##### MATERIAL FOR THIS EXERCISE #####
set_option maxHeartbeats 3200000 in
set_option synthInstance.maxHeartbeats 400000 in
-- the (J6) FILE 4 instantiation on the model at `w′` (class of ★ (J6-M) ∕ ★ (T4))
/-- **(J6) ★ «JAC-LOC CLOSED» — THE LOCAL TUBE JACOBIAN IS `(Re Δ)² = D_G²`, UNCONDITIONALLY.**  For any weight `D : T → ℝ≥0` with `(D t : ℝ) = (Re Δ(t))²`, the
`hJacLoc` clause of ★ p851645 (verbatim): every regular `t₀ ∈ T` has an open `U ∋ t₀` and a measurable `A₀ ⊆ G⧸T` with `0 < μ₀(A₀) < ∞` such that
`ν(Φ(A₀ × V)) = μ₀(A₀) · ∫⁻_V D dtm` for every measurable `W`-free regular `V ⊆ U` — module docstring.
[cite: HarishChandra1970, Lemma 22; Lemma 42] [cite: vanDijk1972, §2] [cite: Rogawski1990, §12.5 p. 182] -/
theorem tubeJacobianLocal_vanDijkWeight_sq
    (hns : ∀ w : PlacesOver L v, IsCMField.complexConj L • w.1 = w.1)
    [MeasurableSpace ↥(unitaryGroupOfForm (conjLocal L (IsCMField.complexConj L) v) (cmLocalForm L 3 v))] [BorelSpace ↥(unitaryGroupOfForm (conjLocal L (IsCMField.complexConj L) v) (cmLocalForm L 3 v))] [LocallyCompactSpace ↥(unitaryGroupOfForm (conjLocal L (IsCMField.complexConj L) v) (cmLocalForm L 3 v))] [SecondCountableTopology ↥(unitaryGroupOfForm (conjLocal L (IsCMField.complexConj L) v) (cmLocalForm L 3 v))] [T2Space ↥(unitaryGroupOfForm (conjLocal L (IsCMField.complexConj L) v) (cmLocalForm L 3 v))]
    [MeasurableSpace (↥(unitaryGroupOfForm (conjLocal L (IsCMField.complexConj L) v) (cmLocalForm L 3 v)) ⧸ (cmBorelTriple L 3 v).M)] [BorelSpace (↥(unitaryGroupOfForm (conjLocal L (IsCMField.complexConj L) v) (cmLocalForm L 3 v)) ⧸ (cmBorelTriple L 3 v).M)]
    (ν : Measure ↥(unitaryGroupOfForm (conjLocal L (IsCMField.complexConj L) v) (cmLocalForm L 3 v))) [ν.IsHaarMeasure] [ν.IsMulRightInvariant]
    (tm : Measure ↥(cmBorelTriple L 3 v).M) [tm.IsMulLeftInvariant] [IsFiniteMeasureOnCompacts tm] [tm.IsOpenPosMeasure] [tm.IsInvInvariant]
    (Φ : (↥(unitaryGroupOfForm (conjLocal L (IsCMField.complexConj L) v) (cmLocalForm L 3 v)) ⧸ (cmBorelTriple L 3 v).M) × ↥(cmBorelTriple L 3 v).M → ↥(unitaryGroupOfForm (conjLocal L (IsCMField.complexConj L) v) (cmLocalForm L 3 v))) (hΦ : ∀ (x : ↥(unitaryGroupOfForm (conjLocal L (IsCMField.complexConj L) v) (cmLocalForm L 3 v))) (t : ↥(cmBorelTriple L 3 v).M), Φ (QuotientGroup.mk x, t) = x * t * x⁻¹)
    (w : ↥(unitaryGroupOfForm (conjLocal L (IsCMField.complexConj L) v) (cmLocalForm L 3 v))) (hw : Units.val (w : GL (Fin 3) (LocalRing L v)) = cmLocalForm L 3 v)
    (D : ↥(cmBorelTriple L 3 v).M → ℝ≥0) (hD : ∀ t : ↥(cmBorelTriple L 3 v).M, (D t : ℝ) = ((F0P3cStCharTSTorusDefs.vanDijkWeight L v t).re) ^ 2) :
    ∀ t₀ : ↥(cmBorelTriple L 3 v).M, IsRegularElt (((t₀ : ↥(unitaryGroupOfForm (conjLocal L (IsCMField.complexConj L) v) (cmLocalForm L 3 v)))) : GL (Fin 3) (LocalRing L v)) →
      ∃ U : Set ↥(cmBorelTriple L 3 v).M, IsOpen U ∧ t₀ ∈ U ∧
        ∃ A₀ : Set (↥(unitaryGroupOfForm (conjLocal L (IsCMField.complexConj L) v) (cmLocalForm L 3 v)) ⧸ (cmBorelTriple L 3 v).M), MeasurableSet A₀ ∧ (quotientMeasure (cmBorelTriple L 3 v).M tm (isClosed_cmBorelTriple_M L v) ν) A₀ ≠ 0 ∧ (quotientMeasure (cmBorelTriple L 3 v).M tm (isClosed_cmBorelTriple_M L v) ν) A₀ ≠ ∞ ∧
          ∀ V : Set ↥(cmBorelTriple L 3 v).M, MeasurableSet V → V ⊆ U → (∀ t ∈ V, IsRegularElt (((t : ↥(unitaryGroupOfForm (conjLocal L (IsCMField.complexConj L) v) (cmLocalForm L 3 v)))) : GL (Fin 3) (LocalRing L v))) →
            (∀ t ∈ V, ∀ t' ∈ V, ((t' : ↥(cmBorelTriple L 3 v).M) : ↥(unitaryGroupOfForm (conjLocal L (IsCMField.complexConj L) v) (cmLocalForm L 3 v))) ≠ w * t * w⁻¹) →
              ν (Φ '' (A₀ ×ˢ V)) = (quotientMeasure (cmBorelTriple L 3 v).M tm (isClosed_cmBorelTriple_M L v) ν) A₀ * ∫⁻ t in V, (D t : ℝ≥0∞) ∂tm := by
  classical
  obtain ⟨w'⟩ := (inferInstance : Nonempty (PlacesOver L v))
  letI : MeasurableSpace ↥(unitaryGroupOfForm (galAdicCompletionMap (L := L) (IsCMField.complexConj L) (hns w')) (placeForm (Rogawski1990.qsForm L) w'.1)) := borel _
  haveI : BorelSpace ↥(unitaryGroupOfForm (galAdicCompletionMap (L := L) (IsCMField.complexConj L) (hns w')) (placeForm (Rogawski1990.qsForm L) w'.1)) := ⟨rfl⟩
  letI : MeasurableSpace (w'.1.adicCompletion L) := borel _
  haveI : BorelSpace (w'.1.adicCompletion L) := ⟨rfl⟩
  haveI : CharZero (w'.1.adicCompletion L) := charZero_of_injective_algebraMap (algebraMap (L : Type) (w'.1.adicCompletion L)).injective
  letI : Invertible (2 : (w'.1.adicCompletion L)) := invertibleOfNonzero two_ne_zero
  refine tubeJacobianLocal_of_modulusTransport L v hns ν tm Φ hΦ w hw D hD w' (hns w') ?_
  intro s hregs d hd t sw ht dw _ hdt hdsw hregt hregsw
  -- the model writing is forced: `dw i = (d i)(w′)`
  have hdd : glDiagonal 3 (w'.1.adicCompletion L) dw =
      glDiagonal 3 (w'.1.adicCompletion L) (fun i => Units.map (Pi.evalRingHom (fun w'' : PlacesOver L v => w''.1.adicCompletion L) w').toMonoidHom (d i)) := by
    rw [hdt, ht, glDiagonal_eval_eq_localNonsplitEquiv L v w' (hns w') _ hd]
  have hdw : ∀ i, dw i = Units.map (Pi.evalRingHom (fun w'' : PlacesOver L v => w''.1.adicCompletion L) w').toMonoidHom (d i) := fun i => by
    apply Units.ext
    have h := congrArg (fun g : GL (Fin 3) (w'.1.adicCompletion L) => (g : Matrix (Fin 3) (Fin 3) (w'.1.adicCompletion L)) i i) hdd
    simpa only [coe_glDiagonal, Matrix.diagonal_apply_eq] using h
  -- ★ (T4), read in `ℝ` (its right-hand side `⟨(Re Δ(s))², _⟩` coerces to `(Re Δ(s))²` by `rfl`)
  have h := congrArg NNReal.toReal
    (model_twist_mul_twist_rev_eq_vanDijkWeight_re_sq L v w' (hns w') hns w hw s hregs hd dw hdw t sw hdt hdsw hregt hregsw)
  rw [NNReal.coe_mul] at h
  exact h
#####
-- GOAL OF THE EXERCISE --
Using the records above, report each line that contains the word "every" by copying it.

-- EXERCISE OUTPUT --
`hJacLoc` clause of ★ p851645 (verbatim): every regular `t₀ ∈ T` has an open `U ∋ t₀` and a measurable `A₀ ⊆ G⧸T` with `0 < μ₀(A₀) < ∞` such that
`ν(Φ(A₀ × V)) = μ₀(A₀) · ∫⁻_V D dtm` for every measurable `W`-free regular `V ⊆ U` — module docstring.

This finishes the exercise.